Item 9A. Controls and Procedures

Disclosure Controls and Procedures: Our management is responsible for establishing and maintaining
effective internal control over financial reporting as defined in Rules 13a-15(f) and 15d-15(f) under the Securities
Exchange Act of 1934 (the “Exchange Act”). Our internal control over financial reporting is designed to provide
reasonable assurance to our management and board of directors regarding the preparation and fair presentation of
published financial statements. We maintain controls and procedures designed to ensure that we are able to collect
the information we are required to disclose in the reports we file with the Securities and Exchange Commission, and
to process, summarize and disclose this information within the time periods specified in the rules of the Securities
and Exchange Commission.

Evaluation of Disclosure Controls and Procedures: Our management, with the participation of our Chief
Executive Officer and our Chief Financial Officer, has conducted an evaluation of the design and operation of our
“disclosure controls and procedures” (as defined in Rules 13a-15(e) and 15d-15(e)) under the Exchange Act. Based
on this evaluation, our Chief Executive Officer and our Chief Financial Officer have concluded that our disclosure
controls and procedures are effective as of the end of the period covered by this report to ensure that information
required to be disclosed in the reports that we file or submit under the Exchange Act is recorded, processed,
summarized and reported within the time periods specified in the Securities and Exchange Commission’s rules and
forms.

Because of its inherent limitations, internal control over financial reporting may not prevent or detect
misstatements. Therefore, even those systems determined to be effective can provide only reasonable assurance
with respect to financial statement preparation and presentation.
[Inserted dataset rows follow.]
import Summits.ResolutionOfSingularities.ResolutionOfSingularities.Theses.FoliationDescent
import Summits.ResolutionOfSingularities.ResolutionOfSingularities.Theses.ShadowGame
import Summits.ResolutionOfSingularities.ResolutionOfSingularities.Theses.Valuative
import Literature.AlgebraicGeometry.Resolution.ResolutionLU
import Summits.ResolutionOfSingularities.ResolutionOfSingularities.Theorems.DualSandwich.Negative.LoadBearing
import Summits.ResolutionOfSingularities.ResolutionOfSingularities.Theorems.DualSandwich.Negative.NaiveDescent
import HarnessLib
import Mathlib
import HarnessLib

/-!
# The chain rule for counting a set of permutations along an order of the rows

Let `X` be a finite set of permutations of `Fin n` and `σ ∈ X`.  For a set of rows `B ⊆ Fin n` write
`F_B(σ) = {σ' ∈ X : σ' i' = σ i' for all i' ∈ B}` for the fibre of `σ` over `B` (the members of `X`
that agree with `σ` on the rows in `B`).  An *order* of the rows is a permutation `τ` of `Fin n`, read
as "row `τ k` is revealed at step `k`"; the rows revealed before row `i` are
`B(τ, i) = {i' : τ⁻¹ i' < τ⁻¹ i}`.  Revealing the rows of `σ` one at a time in the order `τ`, the
count `#X` telescopes through the fibres (`log_card_eq_sum_log_card_fibre_sub`):

  `log #X = ∑_i (log #F_{B(τ,i)}(σ) - log #F_{B(τ,i) ∪ {i}}(σ))`,

because `F_∅(σ) = X`, `F_univ(σ) = {σ}` and `B(τ, τ k) ∪ {τ k} = B(τ, τ (k+1))` is the set of the
first `k + 1` rows in the order `τ`.  Summed over all `n !` orders `τ` and all `σ ∈ X` this is the
purely combinatorial half of Radhakrishnan's random-order entropy proof of Brégman's theorem
[Radhakrishnan1997, proof of Thm 1] (and of the Cuckler–Kahn entropy bound [CucklerKahn2009]):

  `n ! · #X · log #X = ∑_i ∑_τ ∑_{σ ∈ X} (log #F_{B(τ,i)}(σ) - log #F_{B(τ,i) ∪ {i}}(σ))`

(`factorial_mul_card_mul_log_card_eq_sum_chain`).  In entropy language: for `σ` uniform on `X`,
`H(σ) = ∑_i H(σ_i | σ_{B(τ,i)})` for every order `τ`, averaged over `τ`.  Throughout, the fibre over
`B(τ,i) ∪ {i}` is written with the extra conjunct `σ' i = σ i` rather than with a union.

Design: no definitions are introduced (the fibres are spelled out as `Finset.filter`s, exactly as the
consumer in `Summits/MatrixMultiplication` states them); the prefix fibres used in the proof are
indexed by `k : ℕ` ("the rows `i'` with `τ⁻¹ i' < k`") so that `k = n` is allowed.  Deliberately not
here: the entropy inequality itself (Gibbs / Jensen steps) and Shearer-type generalisations.

References: J. Radhakrishnan, An entropy proof of Bregman's theorem, *J. Combin. Theory Ser. A* 77
(1997) 161–164 [Radhakrishnan1997]; B. Cuckler, J. Kahn, Entropy bounds for perfect matchings and
Hamiltonian cycles, *Combinatorica* 29 (2009) 327–335 [CucklerKahn2009].
-/

namespace Literature.Combinatorics.Enumerative

open Finset

section ChainRule

variable {n : ℕ} (X : Finset (Equiv.Perm (Fin n))) (τ σ : Equiv.Perm (Fin n))

/-- The prefix fibre over the first `0` rows of an order is all of `X`. [folklore] -/
theorem filter_forall_val_symm_lt_zero :
    X.filter (fun σ' => ∀ i', (τ.symm i' : ℕ) < 0 → σ' i' = σ i') = X :=
  Finset.filter_true_of_mem fun _ _ _ hi' => absurd hi' (Nat.not_lt_zero _)

/-- The prefix fibre over the first `n` rows of an order (i.e. over all rows) is `{σ}` when
`σ ∈ X`: a permutation agreeing with `σ` in every row is `σ`. [folklore] -/
theorem filter_forall_val_symm_lt_eq_singleton (hσ : σ ∈ X) :
    X.filter (fun σ' => ∀ i', (τ.symm i' : ℕ) < n → σ' i' = σ i') = {σ} := by
  ext σ'
  simp only [Finset.mem_filter, Finset.mem_singleton]
  constructor
  · rintro ⟨-, h⟩
    exact Equiv.ext fun i' => h i' (τ.symm i').isLt
  · rintro rfl
    exact ⟨hσ, fun _ _ => rfl⟩

/-- The fibre over the rows revealed before row `τ k` is the prefix fibre over the first `k` rows:
`B(τ, τ k) = {i' : τ⁻¹ i' < k}`. [folklore] -/
theorem filter_forall_mem_filter_symm_lt_apply (k : Fin n) :
    X.filter (fun σ' => ∀ i' ∈ Finset.univ.filter (fun i' => τ.symm i' < τ.symm (τ k)),
        σ' i' = σ i') =
      X.filter (fun σ' => ∀ i', (τ.symm i' : ℕ) < k → σ' i' = σ i') := by
  refine Finset.filter_congr fun σ' _ => ?_
  simp only [Finset.mem_filter, Finset.mem_univ, true_and, Equiv.symm_apply_apply, Fin.lt_def]

/-- Revealing row `τ k` after the rows revealed before it gives the prefix fibre over the first
`k + 1` rows: `B(τ, τ k) ∪ {τ k} = {i' : τ⁻¹ i' < k + 1}`. [folklore] -/
theorem filter_forall_mem_filter_symm_lt_apply_and (k : Fin n) :
    X.filter (fun σ' => (∀ i' ∈ Finset.univ.filter (fun i' => τ.symm i' < τ.symm (τ k)),
        σ' i' = σ i') ∧ σ' (τ k) = σ (τ k)) =
      X.filter (fun σ' => ∀ i', (τ.symm i' : ℕ) < k + 1 → σ' i' = σ i') := by
  refine Finset.filter_congr fun σ' _ => ?_
  simp only [Finset.mem_filter, Finset.mem_univ, true_and, Equiv.symm_apply_apply, Fin.lt_def]
  constructor
  · rintro ⟨h, hk⟩ i' hi'
    rcases Nat.lt_succ_iff_lt_or_eq.mp hi' with hlt | heq
    · exact h i' hlt
    · obtain rfl : τ.symm i' = k := Fin.ext heq
      simpa using hk
  · intro h
    exact ⟨fun i' hi' => h i' (Nat.lt_succ_of_lt hi'), h (τ k) (by simp)⟩

/-- **Chain rule along one order (telescoping).**  For `σ ∈ X` and any order `τ` of the rows,
`log #X = ∑_i (log #F_{B(τ,i)}(σ) - log #F_{B(τ,i) ∪ {i}}(σ))`, where
`F_B(σ) = {σ' ∈ X : σ' = σ on B}` and `B(τ,i) = {i' : τ⁻¹ i' < τ⁻¹ i}` is the set of rows revealed
before `i`: reindexing `i = τ k`, the `k`-th term is `log #F_{first k rows} - log #F_{first k+1 rows}`,
and the sum telescopes from `log #X` (`k = 0`) to `log #{σ} = 0` (`k = n`). [folklore] -/
theorem log_card_eq_sum_log_card_fibre_sub (hσ : σ ∈ X) :
    Real.log (X.card : ℝ) = ∑ i : Fin n,
      (Real.log ((X.filter (fun σ' => ∀ i' ∈ Finset.univ.filter (fun i' => τ.symm i' < τ.symm i),
          σ' i' = σ i')).card : ℝ) -
        Real.log ((X.filter (fun σ' => (∀ i' ∈ Finset.univ.filter
          (fun i' => τ.symm i' < τ.symm i), σ' i' = σ i') ∧ σ' i = σ i)).card : ℝ)) := by
  -- `a k` = log of the size of the prefix fibre over the first `k` rows in the order `τ`
  set a : ℕ → ℝ := fun k =>
    Real.log ((X.filter (fun σ' => ∀ i', (τ.symm i' : ℕ) < k → σ' i' = σ i')).card : ℝ) with ha
  have h0 : a 0 = Real.log (X.card : ℝ) := by
    simp only [ha, filter_forall_val_symm_lt_zero]
  have hn : a n = 0 := by
    simp only [ha, filter_forall_val_symm_lt_eq_singleton X τ σ hσ, Finset.card_singleton,
      Nat.cast_one, Real.log_one]
  calc Real.log (X.card : ℝ) = a 0 - a n := by rw [h0, hn, sub_zero]
    _ = ∑ k ∈ Finset.range n, (a k - a (k + 1)) := (Finset.sum_range_sub' a n).symm
    _ = ∑ k : Fin n, (a k - a (k + 1)) := (Fin.sum_univ_eq_sum_range (fun k => a k - a (k + 1)) n).symm
    _ = ∑ k : Fin n,
          (Real.log ((X.filter (fun σ' => ∀ i' ∈ Finset.univ.filter
              (fun i' => τ.symm i' < τ.symm (τ k)), σ' i' = σ i')).card : ℝ) -
            Real.log ((X.filter (fun σ' => (∀ i' ∈ Finset.univ.filter
              (fun i' => τ.symm i' < τ.symm (τ k)), σ' i' = σ i') ∧
                σ' (τ k) = σ (τ k))).card : ℝ)) := by
        refine Finset.sum_congr rfl fun k _ => ?_
        rw [filter_forall_mem_filter_symm_lt_apply, filter_forall_mem_filter_symm_lt_apply_and]
    _ = _ := Equiv.sum_comp τ (fun i =>
          Real.log ((X.filter (fun σ' => ∀ i' ∈ Finset.univ.filter
              (fun i' => τ.symm i' < τ.symm i), σ' i' = σ i')).card : ℝ) -
            Real.log ((X.filter (fun σ' => (∀ i' ∈ Finset.univ.filter
              (fun i' => τ.symm i' < τ.symm i), σ' i' = σ i') ∧ σ' i = σ i)).card : ℝ))

end ChainRule

/-- **Chain rule summed over all orders** (the counting half of Radhakrishnan's random-order entropy
proof of Brégman's theorem).  For a finite set `X` of permutations of `Fin n`, with
`F_B(σ) = {σ' ∈ X : σ' = σ on B}` and `B(τ,i) = {i' : τ⁻¹ i' < τ⁻¹ i}` (rows revealed before `i` in
the order `τ`):

  `n ! · #X · log #X = ∑_i ∑_τ ∑_{σ ∈ X} (log #F_{B(τ,i)}(σ) - log #F_{B(τ,i) ∪ {i}}(σ))`,

i.e. `log #X = ∑_i E_τ E_σ [log #F_{B(τ,i)}(σ) - log #F_{B(τ,i) ∪ {i}}(σ)]` for `τ` uniform among
the `n !` orders and `σ` uniform on `X` (for `X = ∅` both sides vanish).  Proof: exchange the sums
and telescope along each order (`log_card_eq_sum_log_card_fibre_sub`).
[cite: Radhakrishnan1997, proof of Thm 1] -/
theorem factorial_mul_card_mul_log_card_eq_sum_chain {n : ℕ} (X : Finset (Equiv.Perm (Fin n))) :
    ((n.factorial : ℝ) * (X.card : ℝ)) * Real.log (X.card : ℝ) =
      ∑ i : Fin n, ∑ τ : Equiv.Perm (Fin n), ∑ σ ∈ X,
        (Real.log ((X.filter (fun σ' => ∀ i' ∈ Finset.univ.filter
            (fun i' => τ.symm i' < τ.symm i), σ' i' = σ i')).card : ℝ) -
          Real.log ((X.filter (fun σ' => (∀ i' ∈ Finset.univ.filter
            (fun i' => τ.symm i' < τ.symm i), σ' i' = σ i') ∧ σ' i = σ i)).card : ℝ)) := by
  rw [Finset.sum_comm]
  have hτ : ∀ τ : Equiv.Perm (Fin n),
      ∑ i : Fin n, ∑ σ ∈ X,
        (Real.log ((X.filter (fun σ' => ∀ i' ∈ Finset.univ.filter
            (fun i' => τ.symm i' < τ.symm i), σ' i' = σ i')).card : ℝ) -
          Real.log ((X.filter (fun σ' => (∀ i' ∈ Finset.univ.filter
            (fun i' => τ.symm i' < τ.symm i), σ' i' = σ i') ∧ σ' i = σ i)).card : ℝ)) =
      ∑ σ ∈ X, Real.log (X.card : ℝ) := by
    intro τ
    rw [Finset.sum_comm]
    exact Finset.sum_congr rfl fun σ hσ => (log_card_eq_sum_log_card_fibre_sub X τ σ hσ).symm
  rw [Finset.sum_congr rfl fun τ _ => hτ τ, Finset.sum_const, Finset.sum_const, Finset.card_univ,
    Fintype.card_perm, Fintype.card_fin, nsmul_eq_mul, nsmul_eq_mul, mul_assoc]

end Literature.Combinatorics.Enumerative
import Literature.Computability.QuantumComplexity.LowWeightPauliPropagation
import HarnessLib

/-!
# Weight truncation off the scrambling average: the all-or-nothing law and the transient-weight floor

Source primitive: `Literature.Computability.QuantumComplexity.LocalScrambling` — the typed AVERAGE-case
guarantee `lowWeight_mse_le` for the weight-`k` Heisenberg estimator `lowWeightValue k = Tr(O^{(k)} ρ)`
(recursion `heisTrunc`) of [AngrisaniEtAl2024, Theorem 1 / Corollary 18] — and the branching rule of
Pauli propagation `PauliPropagation.rotConj_pauliString_of_anticomm` / `…_half_pi_of_anticomm` / `…_pi`
([RudolphEtAl2025, §II B eq. (14)], [BegusicGrayChan2024, Results §Sparse Pauli dynamics]). Print states
the limitation of the average guarantee only qualitatively: it holds "only for most …, but not for all"
circuits of the ensemble, "there could be randomly sampled circuits for which our classical algorithm
yields a large estimation error" [AngrisaniEtAl2024, Introduction]; "there will be some circuits, i.e.,
certain rotation angles, for which our algorithm fails" [AngrisaniEtAl2024, Discussion]. This module
types that negative half exactly, for the SAME estimator, as finite matrix identities:

* §1 `truncWeight_smul_pauliString`, `heisTrunc_obs_zero`: truncating one string is keep-or-kill, and a
  killed observable stays `0` through every later layer.
* §2–3 `cliffStep` / `cliffCoef` / `cliff_step` (one Clifford-angle rotation `R_G(π/2)` maps the string `T`
  to ONE string with a unit phase), the explicit Heisenberg TRAJECTORY `cliffTraj L G T : Fin (L+1) → strings`
  of a string through a Clifford-rotation skeleton with its unit phase `cliffPhase` (`norm_cliffPhase`), the exact
  observable `heisExact_cliff = (c·cliffPhase) • σ_{cliffTraj 0}`, and the **all-or-nothing law** as two theorems:
  `heisTrunc_cliff_of_le` (every truncated cut has weight `≤ k` ⇒ the estimate IS the exact observable)
  and `heisTrunc_cliff_of_gt` (some truncated cut has weight `> k` ⇒ the estimate is the ZERO operator).
* §4 `echo_heisTrunc`, `echo_heisExact`, `echo_values` (**transient-weight floor**): through the two-layer
  echo `R_G(π/2), R_G(π/2)` an anticommuting string travels `T → G·T → T`; if `k < |G·T|` the estimate of
  `⟨σ_T⟩` is `0` on EVERY state while the exact value is `−Tr(σ_T ρ)` — the whole signal is lost although
  the observable is as local at the bottom of the circuit as at the top.
* §5 `landscape_ops`, `landscape_error`, `landscape_pair` (**single-axis landscape**, the typed form of
  "certain rotation angles fail"): through `1, R_G(θ)` the error is `sin θ · Tr(iσ_Gσ_T ρ)`, and the squared
  errors at `θ` and `θ + π/2` sum to `|Tr(iσ_Gσ_T ρ)|²` (so the four-angle landscape average is half of it).
* §6–8 `stringState` (`(1+σ_S)/2ⁿ`: positive semidefinite, trace one, `Tr(σ_T ρ_S) = [T = Iⁿ] + [T = S]`),
  the strings `xAll = X⋯X`, `zSingle i = Z_i` (anticommuting, `|X⋯X · Z_i| = n`), and `echo_witness`: for
  EVERY register, site `i` and `k < n` the echo estimate of `⟨Z_i⟩` on `ρ_{Z_i}` is `0`, the exact value is
  `−1`, the squared error is `1 = ‖Z_i‖²` (`frobSq_pauliString`); `falsifier` is the `n = 2, k = 1` case.
* §9 `framed_idFrame`, `no_framewise_bound`, `echo_average_le` (**no de-randomised Theorem 1**): the
  identity frame reproduces the bare skeleton, so the sum that `lowWeight_mse_le` bounds by
  `(2/3)^{k+1}‖O‖²` ON AVERAGE has a term equal to `‖O‖²`; the average theorem itself applies to the same
  skeleton BY NAME (so the bad frames are few, as `card_lowWeight_error_gt_le` counts). §10 `numbers`.

Scope (honest): identities about ONE estimator (`LocalScrambling.heisTrunc`) on explicit Clifford /
single-axis skeletons; nothing here concerns other truncation rules, running times, noise or any device,
the cited average theorem is untouched, and nothing here proves or refutes a quantum advantage.
-/

noncomputable section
Changes in Internal Controls: There were no changes in our internal control over financial reporting during
the three months ended December 31, 2009 that have materially affected, or are reasonably likely to materially
affect, our internal controls over financial reporting.

Management’s Report on Internal Control over Financial Reporting: Management of the Company is
responsible for establishing and maintaining adequate internal control over financial reporting, as such term is
defined in Rule 13a-15(f) under the Exchange Act. The Company’s internal control over financial reporting is
designed to provide reasonable assurance regarding the reliability of financial reporting and the preparation of
financial statements for external purposes in accordance with generally accepted accounting principles in the
United States. However, all internal control systems, no matter how well designed, have inherent limitations.
Therefore, even those systems determined to be effective can provide only reasonable assurance with respect to
financial statement preparation and reporting.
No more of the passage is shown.